Greetings, Agents of Impact!
👋 Zoom in to today’s Call. A new generation of women fund managers in emerging markets is changing the landscape of who and what gets funded – and who decides. From South Africa, Africa Trust Group’s Lelemba Phiri is helping ventures – and other fund managers – grow beyond seed stage. In Mexico, Amplifica Capital’s Anna Raptis is backing female tech founders in agriculture, education, clean energy and women’s health. In Tunisia, Leila Charfi is launching gender-lens fund Actawa Ventures in partnership with Investisseurs & Partenaires in France. With Nicole Garcia of USAID Invest and GenderSmart’s Suzanne Biegel, they’ll explore the innovative ways women-led funds in emerging markets are raising and deploying high-impact capital. Join “Creative capital for gender-smart investments,” with ImpactAlpha’s Jessica Pothering and David Bank, today at 9am PT / 12pm ET / 6pm Cape Town. Zoom right in (no RSVP necessary).
- Background reading. “How women-led funds in South Africa are unlocking capital for women and small businesses,” and “Suzanne Biegel, GenderSmart: Making markets work for women and the world.”
Featured: People on the Move
Displaced East Africans remake camps into testbeds for refugee-lens investing. The Kakuma refugee camp in a remote area of northwest Kenya is a hub of economic activity – and a signal of the investable opportunities to better serve refugees in East Africa and around the world. Even while Kenya’s government pressures the U.N. to close the camp, Kakuma shelters nearly 200,000 refugees and displaced people from Somalia, South Sudan and other countries.

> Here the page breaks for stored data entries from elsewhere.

/-! ## §2 ★★ The volume growth in closed form -/

set_option maxHeartbeats 400000 in
/-- ★★ **Volume growth of the reference weight, closed form.**  `β > 0`, `Ω ≥ 0` bounded measurable with support in the capped balanced set and `‖v̂‖ ≤ R` there, `ε` any; with
`n = |Λ| − 1`, `I₀ = ∫Ω(v̂)dπ`, `M = ∫Ω(v̂)(√β‖v̂‖)^{3n}dπ`:  for every `t ≥ 0`,
`∫_{β·kinDefect(oT 1 v,oT 1 v′,g) ≤ t} Ω(v̂)·fpWeight ε(g)·Ω(v̂′) dμP ≤ [fpZ ε·(π²/12)^n(3L)^{3n}3^{3n}((√β)⁻¹)^{3n}·(I₀² + ((5√2)^{3n} + (√2)^{3n})·I₀·M)]·(t+1)^{3n}`. [cite: Luscher1983, §3] -/
theorem profile_volume_growth {β : ℝ} (hβ : 0 < β) {Ω : LinkSpace L → ℝ} (hΩm : Measurable Ω) {CΩ : ℝ} (hCΩ : ∀ x, |Ω x| ≤ CΩ) (hΩ0 : ∀ x, 0 ≤ Ω x) {R : ℝ}
    (hΩt : ∀ v : Edge 3 L → Fin 3 → ℝ, Ω (linkEmbed L v) ≠ 0 → v ∈ capBalancedSet L ∧ ‖linkEmbed L v‖ ≤ R) (ε : ℝ) {t : ℝ} (ht : 0 ≤ t) :
    ∫ p in {p : (Edge 3 L → Fin 3 → ℝ) × ((Edge 3 L → Fin 3 → ℝ) × (Site 3 L → SU2)) | β * kinDefect L (orthoTube L 1 p.1) (orthoTube L 1 p.2.1) p.2.2 ≤ t},
        Ω (linkEmbed L p.1) * (fpWeight L ε p.2.2 * Ω (linkEmbed L p.2.1)) ∂((orthoTransverse L).prod ((orthoTransverse L).prod (gaugeMeasure L))) ≤
      (fpZ ε * ((π ^ 2 / 12) ^ Fintype.card {x : Site 3 L // ¬x = 0} * (3 * (L : ℝ)) ^ (3 * Fintype.card {x : Site 3 L // ¬x = 0}) *
          3 ^ (3 * Fintype.card {x : Site 3 L // ¬x = 0}) * ((Real.sqrt β)⁻¹) ^ (3 * Fintype.card {x : Site 3 L // ¬x = 0})) *
        ((∫ v, Ω (linkEmbed L v) ∂orthoTransverse L) ^ 2 +
          ((5 * Real.sqrt 2) ^ (3 * Fintype.card {x : Site 3 L // ¬x = 0}) + Real.sqrt 2 ^ (3 * Fintype.card {x : Site 3 L // ¬x = 0})) *
            (∫ v, Ω (linkEmbed L v) ∂orthoTransverse L) * ∫ v, Ω (linkEmbed L v) * (Real.sqrt β * ‖linkEmbed L v‖) ^ (3 * Fintype.card {x : Site 3 L // ¬x = 0}) ∂orthoTransverse L)) *
        (t + 1) ^ (3 * Fintype.card {x : Site 3 L // ¬x = 0}) := by
  haveI := isFiniteMeasure_orthoTransverse L
  set n : ℕ := Fintype.card {x : Site 3 L // ¬x = 0} with hn
  set π' := orthoTransverse L with hπ
  have hCΩ0 : 0 ≤ CΩ := (abs_nonneg _).trans (hCΩ 0)
  have hle : Measurable (linkEmbed L) := measurable_linkEmbed L
  -- abbreviations
  set sβ : ℝ := (Real.sqrt β)⁻¹ with hsβ
  have hsβ0 : 0 < sβ := by rw [hsβ]; exact inv_pos.mpr (Real.sqrt_pos.mpr hβ)
  set I₀ : ℝ := ∫ v, Ω (linkEmbed L v) ∂π' with hI₀
  set Mm : ℝ := ∫ v, Ω (linkEmbed L v) * (Real.sqrt β * ‖linkEmbed L v‖) ^ (3 * n) ∂π' with hMm
  have hI₀0 : 0 ≤ I₀ := integral_nonneg fun v => hΩ0 _
  have hMm0 : 0 ≤ Mm := integral_nonneg fun v => mul_nonneg (hΩ0 _) (by positivity)
  -- the level set at `D = t/β`
  have hset : {p : (Edge 3 L → Fin 3 → ℝ) × ((Edge 3 L → Fin 3 → ℝ) × (Site 3 L → SU2)) | β * kinDefect L (orthoTube L 1 p.1) (orthoTube L 1 p.2.1) p.2.2 ≤ t} =
      {p | kinDefect L (orthoTube L 1 p.1) (orthoTube L 1 p.2.1) p.2.2 ≤ t / β} := by
    ext p; simp only [Set.mem_setOf_eq]; rw [le_div_iff₀ hβ, mul_comm]
  rw [hset]
  have hmain := setIntegral_profile_kinLevelSet_le (L := L) hΩm hCΩ hΩ0 hΩt ε (t / β)
  refine hmain.trans ?_
  -- pointwise expansion of the box
  have hD : Real.sqrt (t / β) = Real.sqrt t * sβ := by rw [hsβ, Real.sqrt_div ht, div_eq_mul_inv]
  have hbox : ∀ v v' : Edge 3 L → Fin 3 → ℝ,
      (π ^ 2 / 12 * (3 * L * (Real.sqrt (t / β) + 5 * (Real.sqrt 2 * ‖linkEmbed L v‖) + Real.sqrt 2 * ‖linkEmbed L v'‖)) ^ 3) ^ n ≤
        (π ^ 2 / 12) ^ n * (3 * (L : ℝ)) ^ (3 * n) * 3 ^ (3 * n) * sβ ^ (3 * n) *
          ((t + 1) ^ (3 * n) + (5 * Real.sqrt 2) ^ (3 * n) * (Real.sqrt β * ‖linkEmbed L v‖) ^ (3 * n) + Real.sqrt 2 ^ (3 * n) * (Real.sqrt β * ‖linkEmbed L v'‖) ^ (3 * n)) := by
    intro v v'
    have hL0 : (0 : ℝ) ≤ L := Nat.cast_nonneg _
    have e1 : (π ^ 2 / 12 * (3 * L * (Real.sqrt (t / β) + 5 * (Real.sqrt 2 * ‖linkEmbed L v‖) + Real.sqrt 2 * ‖linkEmbed L v'‖)) ^ 3) ^ n =
        (π ^ 2 / 12) ^ n * (3 * (L : ℝ)) ^ (3 * n) * (Real.sqrt (t / β) + 5 * (Real.sqrt 2 * ‖linkEmbed L v‖) + Real.sqrt 2 * ‖linkEmbed L v'‖) ^ (3 * n) := by
      rw [mul_pow, mul_pow, mul_pow, ← pow_mul, ← pow_mul, mul_assoc]
    rw [e1]
    have h3 := pow_add_three_le (Real.sqrt_nonneg (t / β)) (by positivity : 0 ≤ 5 * (Real.sqrt 2 * ‖linkEmbed L v‖)) (by positivity : 0 ≤ Real.sqrt 2 * ‖linkEmbed L v'‖) (3 * n)
    -- each of the three powers carries the factor `sβ^{3n}`
    have ea : Real.sqrt (t / β) ^ (3 * n) = sβ ^ (3 * n) * Real.sqrt t ^ (3 * n) := by rw [hD, mul_pow, mul_comm]
    have hββ : Real.sqrt β * sβ = 1 := by rw [hsβ, mul_inv_cancel₀ (Real.sqrt_pos.mpr hβ).ne']
    have eb : (5 * (Real.sqrt 2 * ‖linkEmbed L v‖)) ^ (3 * n) = sβ ^ (3 * n) * ((5 * Real.sqrt 2) ^ (3 * n) * (Real.sqrt β * ‖linkEmbed L v‖) ^ (3 * n)) := by
      have e : 5 * (Real.sqrt 2 * ‖linkEmbed L v‖) = sβ * ((5 * Real.sqrt 2) * (Real.sqrt β * ‖linkEmbed L v‖)) := by
        calc 5 * (Real.sqrt 2 * ‖linkEmbed L v‖) = (Real.sqrt β * sβ) * (5 * (Real.sqrt 2 * ‖linkEmbed L v‖)) := by rw [hββ, one_mul]
          _ = sβ * ((5 * Real.sqrt 2) * (Real.sqrt β * ‖linkEmbed L v‖)) := by ring
      rw [e, mul_pow, mul_pow]
    have ec : (Real.sqrt 2 * ‖linkEmbed L v'‖) ^ (3 * n) = sβ ^ (3 * n) * (Real.sqrt 2 ^ (3 * n) * (Real.sqrt β * ‖linkEmbed L v'‖) ^ (3 * n)) := by
      have e : Real.sqrt 2 * ‖linkEmbed L v'‖ = sβ * (Real.sqrt 2 * (Real.sqrt β * ‖linkEmbed L v'‖)) := by
        calc Real.sqrt 2 * ‖linkEmbed L v'‖ = (Real.sqrt β * sβ) * (Real.sqrt 2 * ‖linkEmbed L v'‖) := by rw [hββ, one_mul]
          _ = sβ * (Real.sqrt 2 * (Real.sqrt β * ‖linkEmbed L v'‖)) := by ring
      rw [e, mul_pow, mul_pow]
    have hsq1 : Real.sqrt t ≤ t + 1 := by rw [Real.sqrt_le_left (by linarith)]; nlinarith
    have hst : Real.sqrt t ^ (3 * n) ≤ (t + 1) ^ (3 * n) := pow_le_pow_left₀ (Real.sqrt_nonneg _) hsq1 _
    rw [ea, eb, ec] at h3
    have hs0 : 0 ≤ sβ ^ (3 * n) := pow_nonneg hsβ0.le _
    have h4 : sβ ^ (3 * n) * Real.sqrt t ^ (3 * n) ≤ sβ ^ (3 * n) * (t + 1) ^ (3 * n) := mul_le_mul_of_nonneg_left hst hs0
    have hK0 : 0 ≤ (π ^ 2 / 12) ^ n * (3 * (L : ℝ)) ^ (3 * n) := by positivity
    calc (π ^ 2 / 12) ^ n * (3 * (L : ℝ)) ^ (3 * n) * (Real.sqrt (t / β) + 5 * (Real.sqrt 2 * ‖linkEmbed L v‖) + Real.sqrt 2 * ‖linkEmbed L v'‖) ^ (3 * n)
        ≤ (π ^ 2 / 12) ^ n * (3 * (L : ℝ)) ^ (3 * n) * (3 ^ (3 * n) * (sβ ^ (3 * n) * (t + 1) ^ (3 * n) +
            sβ ^ (3 * n) * ((5 * Real.sqrt 2) ^ (3 * n) * (Real.sqrt β * ‖linkEmbed L v‖) ^ (3 * n)) + sβ ^ (3 * n) * (Real.sqrt 2 ^ (3 * n) * (Real.sqrt β * ‖linkEmbed L v'‖) ^ (3 * n)))) :=
          mul_le_mul_of_nonneg_left (h3.trans (mul_le_mul_of_nonneg_left (by linarith [h4]) (by positivity))) hK0
      _ = _ := by ring
  -- integrability of the profile moments
  have hΩvb : ∀ v : Edge 3 L → Fin 3 → ℝ, |Ω (linkEmbed L v)| ≤ CΩ := fun v => hCΩ _
  have hΩvi : Integrable (fun v : Edge 3 L → Fin 3 → ℝ => Ω (linkEmbed L v)) π' := integrable_of_measurable_abs_le _ (hΩm.comp hle) hΩvb
  have hmom_b : ∀ v : Edge 3 L → Fin 3 → ℝ, |Ω (linkEmbed L v) * (Real.sqrt β * ‖linkEmbed L v‖) ^ (3 * n)| ≤ CΩ * (Real.sqrt β * |R|) ^ (3 * n) := fun v => by
    by_cases hz : Ω (linkEmbed L v) = 0
    · rw [hz, zero_mul, abs_zero]; positivity
    · rw [abs_mul, abs_of_nonneg (by positivity : 0 ≤ (Real.sqrt β * ‖linkEmbed L v‖) ^ (3 * n))]
      exact mul_le_mul (hCΩ _) (pow_le_pow_left₀ (by positivity) (mul_le_mul_of_nonneg_left (((hΩt v hz).2).trans (le_abs_self R)) (Real.sqrt_nonneg _)) _)
        (by positivity) hCΩ0
  have hmom_m : Measurable fun v : Edge 3 L → Fin 3 → ℝ => Ω (linkEmbed L v) * (Real.sqrt β * ‖linkEmbed L v‖) ^ (3 * n) := (hΩm.comp hle).mul ((hle.norm.const_mul _).pow_const _)
  have hmom_i : Integrable (fun v : Edge 3 L → Fin 3 → ℝ => Ω (linkEmbed L v) * (Real.sqrt β * ‖linkEmbed L v‖) ^ (3 * n)) π' := integrable_of_measurable_abs_le _ hmom_m hmom_b
  -- the constant
  set K : ℝ := (π ^ 2 / 12) ^ n * (3 * (L : ℝ)) ^ (3 * n) * 3 ^ (3 * n) * sβ ^ (3 * n) with hK
  have hK0 : 0 ≤ K := by rw [hK]; positivity
  set a₁ : ℝ := (5 * Real.sqrt 2) ^ (3 * n) with ha₁
  set a₂ : ℝ := Real.sqrt 2 ^ (3 * n) with ha₂
  -- inner integral in v′
  have hinner : ∀ v : Edge 3 L → Fin 3 → ℝ, ∫ v', Ω (linkEmbed L v) * Ω (linkEmbed L v') *
      (π ^ 2 / 12 * (3 * L * (Real.sqrt (t / β) + 5 * (Real.sqrt 2 * ‖linkEmbed L v‖) + Real.sqrt 2 * ‖linkEmbed L v'‖)) ^ 3) ^ n ∂π' ≤
      Ω (linkEmbed L v) * (K * (((t + 1) ^ (3 * n) + a₁ * (Real.sqrt β * ‖linkEmbed L v‖) ^ (3 * n)) * I₀ + a₂ * Mm)) := by
    intro v
    have hΩv0 : 0 ≤ Ω (linkEmbed L v) := hΩ0 _
    have hpt : ∀ v', Ω (linkEmbed L v) * Ω (linkEmbed L v') *
        (π ^ 2 / 12 * (3 * L * (Real.sqrt (t / β) + 5 * (Real.sqrt 2 * ‖linkEmbed L v‖) + Real.sqrt 2 * ‖linkEmbed L v'‖)) ^ 3) ^ n ≤
        Ω (linkEmbed L v) * (K * (((t + 1) ^ (3 * n) + a₁ * (Real.sqrt β * ‖linkEmbed L v‖) ^ (3 * n)) * Ω (linkEmbed L v') +
          a₂ * (Ω (linkEmbed L v') * (Real.sqrt β * ‖linkEmbed L v'‖) ^ (3 * n)))) := fun v' => by
      have h := mul_le_mul_of_nonneg_left (hbox v v') (mul_nonneg hΩv0 (hΩ0 (linkEmbed L v')))
      refine h.trans (le_of_eq ?_)
      rw [hK, ha₁, ha₂]; ring
    have hrhs_i : Integrable (fun v' => Ω (linkEmbed L v) * (K * (((t + 1) ^ (3 * n) + a₁ * (Real.sqrt β * ‖linkEmbed L v‖) ^ (3 * n)) * Ω (linkEmbed L v') +
          a₂ * (Ω (linkEmbed L v') * (Real.sqrt β * ‖linkEmbed L v'‖) ^ (3 * n))))) π' :=
      (((hΩvi.const_mul _).add (hmom_i.const_mul _)).const_mul _).const_mul _
    by_cases hlhs : Integrable (fun v' => Ω (linkEmbed L v) * Ω (linkEmbed L v') *
        (π ^ 2 / 12 * (3 * L * (Real.sqrt (t / β) + 5 * (Real.sqrt 2 * ‖linkEmbed L v‖) + Real.sqrt 2 * ‖linkEmbed L v'‖)) ^ 3) ^ n) π'
    · refine (integral_mono hlhs hrhs_i hpt).trans (le_of_eq ?_)
      rw [integral_const_mul, integral_const_mul, integral_add (hΩvi.const_mul _) (hmom_i.const_mul _), integral_const_mul, integral_const_mul]
    · rw [integral_undef hlhs]
      exact mul_nonneg hΩv0 (mul_nonneg hK0 (add_nonneg (mul_nonneg (by positivity) hI₀0) (mul_nonneg (by positivity) hMm0)))
  -- outer integral in v
  have hout_i : Integrable (fun v => Ω (linkEmbed L v) * (K * (((t + 1) ^ (3 * n) + a₁ * (Real.sqrt β * ‖linkEmbed L v‖) ^ (3 * n)) * I₀ + a₂ * Mm))) π' := by
    have e : ∀ v, Ω (linkEmbed L v) * (K * (((t + 1) ^ (3 * n) + a₁ * (Real.sqrt β * ‖linkEmbed L v‖) ^ (3 * n)) * I₀ + a₂ * Mm)) =
        (K * ((t + 1) ^ (3 * n) * I₀ + a₂ * Mm)) * Ω (linkEmbed L v) + (K * a₁ * I₀) * (Ω (linkEmbed L v) * (Real.sqrt β * ‖linkEmbed L v‖) ^ (3 * n)) := fun v => by ring
    simp_rw [e]
    exact (hΩvi.const_mul _).add (hmom_i.const_mul _)
  have hZ0 : 0 ≤ fpZ ε := by unfold fpZ; exact measureReal_nonneg
  have htot : ∫ v, ∫ v', Ω (linkEmbed L v) * Ω (linkEmbed L v') *
      (π ^ 2 / 12 * (3 * L * (Real.sqrt (t / β) + 5 * (Real.sqrt 2 * ‖linkEmbed L v‖) + Real.sqrt 2 * ‖linkEmbed L v'‖)) ^ 3) ^ n ∂π' ∂π' ≤
      K * (((t + 1) ^ (3 * n) * I₀ + a₂ * Mm) * I₀ + a₁ * I₀ * Mm) := by
    by_cases hlhs : Integrable (fun v => ∫ v', Ω (linkEmbed L v) * Ω (linkEmbed L v') *
        (π ^ 2 / 12 * (3 * L * (Real.sqrt (t / β) + 5 * (Real.sqrt 2 * ‖linkEmbed L v‖) + Real.sqrt 2 * ‖linkEmbed L v'‖)) ^ 3) ^ n ∂π') π'
    · refine (integral_mono hlhs hout_i hinner).trans (le_of_eq ?_)
      have e : ∀ v, Ω (linkEmbed L v) * (K * (((t + 1) ^ (3 * n) + a₁ * (Real.sqrt β * ‖linkEmbed L v‖) ^ (3 * n)) * I₀ + a₂ * Mm)) =
          (K * ((t + 1) ^ (3 * n) * I₀ + a₂ * Mm)) * Ω (linkEmbed L v) + (K * a₁ * I₀) * (Ω (linkEmbed L v) * (Real.sqrt β * ‖linkEmbed L v‖) ^ (3 * n)) := fun v => by ring
      simp_rw [e]
      rw [integral_add (hΩvi.const_mul _) (hmom_i.const_mul _), integral_const_mul, integral_const_mul]
      ring
    · rw [integral_undef hlhs]
      exact mul_nonneg hK0 (add_nonneg (mul_nonneg (add_nonneg (mul_nonneg (by positivity) hI₀0) (mul_nonneg (by positivity) hMm0)) hI₀0)
        (mul_nonneg (mul_nonneg (by positivity) hI₀0) hMm0))
  -- finish: multiply by fpZ and compare with the stated constant (using `(t+1)^{3n} ≥ 1` on the moment terms)
  have ht1 : 1 ≤ (t + 1) ^ (3 * n) := one_le_pow₀ (by linarith)
  calc fpZ ε * ∫ v, ∫ v', Ω (linkEmbed L v) * Ω (linkEmbed L v') *
        (π ^ 2 / 12 * (3 * L * (Real.sqrt (t / β) + 5 * (Real.sqrt 2 * ‖linkEmbed L v‖) + Real.sqrt 2 * ‖linkEmbed L v'‖)) ^ 3) ^ n ∂π' ∂π'
      ≤ fpZ ε * (K * (((t + 1) ^ (3 * n) * I₀ + a₂ * Mm) * I₀ + a₁ * I₀ * Mm)) := mul_le_mul_of_nonneg_left htot hZ0
    _ ≤ fpZ ε * (K * ((I₀ ^ 2 + (a₁ + a₂) * I₀ * Mm) * (t + 1) ^ (3 * n))) := by
        apply mul_le_mul_of_nonneg_left _ hZ0
        apply mul_le_mul_of_nonneg_left _ hK0
        have h1 : a₂ * Mm * I₀ ≤ a₂ * I₀ * Mm * (t + 1) ^ (3 * n) := by
          have : 0 ≤ a₂ * I₀ * Mm := by positivity
          nlinarith
        have h2 : a₁ * I₀ * Mm ≤ a₁ * I₀ * Mm * (t + 1) ^ (3 * n) := by
          have : 0 ≤ a₁ * I₀ * Mm := by positivity
          nlinarith
        nlinarith [h1, h2, sq_nonneg I₀]
    _ = (fpZ ε * ((π ^ 2 / 12) ^ n * (3 * (L : ℝ)) ^ (3 * n) * 3 ^ (3 * n) * sβ ^ (3 * n)) * (I₀ ^ 2 + (a₁ + a₂) * I₀ * Mm)) * (t + 1) ^ (3 * n) := by
        rw [hK]; ring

The more than 2,000 small and mid-sized businesses operating in the vast camp and surrounding areas generate tens of millions of dollars in annual sales and employ tens of thousands of people. Globally, more than 100 million people have been displaced from their homes, creating large, underserved markets of consumers and a pipeline of micro, small and medium-sized businesses seeking to serve them. “A field of practice is taking root in East Africa,” says John Kluge, a founder of Refugee Investment Network which, together with Acumen, is convening investors, companies and other development actors at this week’s Refugee Lens Investing Summit in Nairobi.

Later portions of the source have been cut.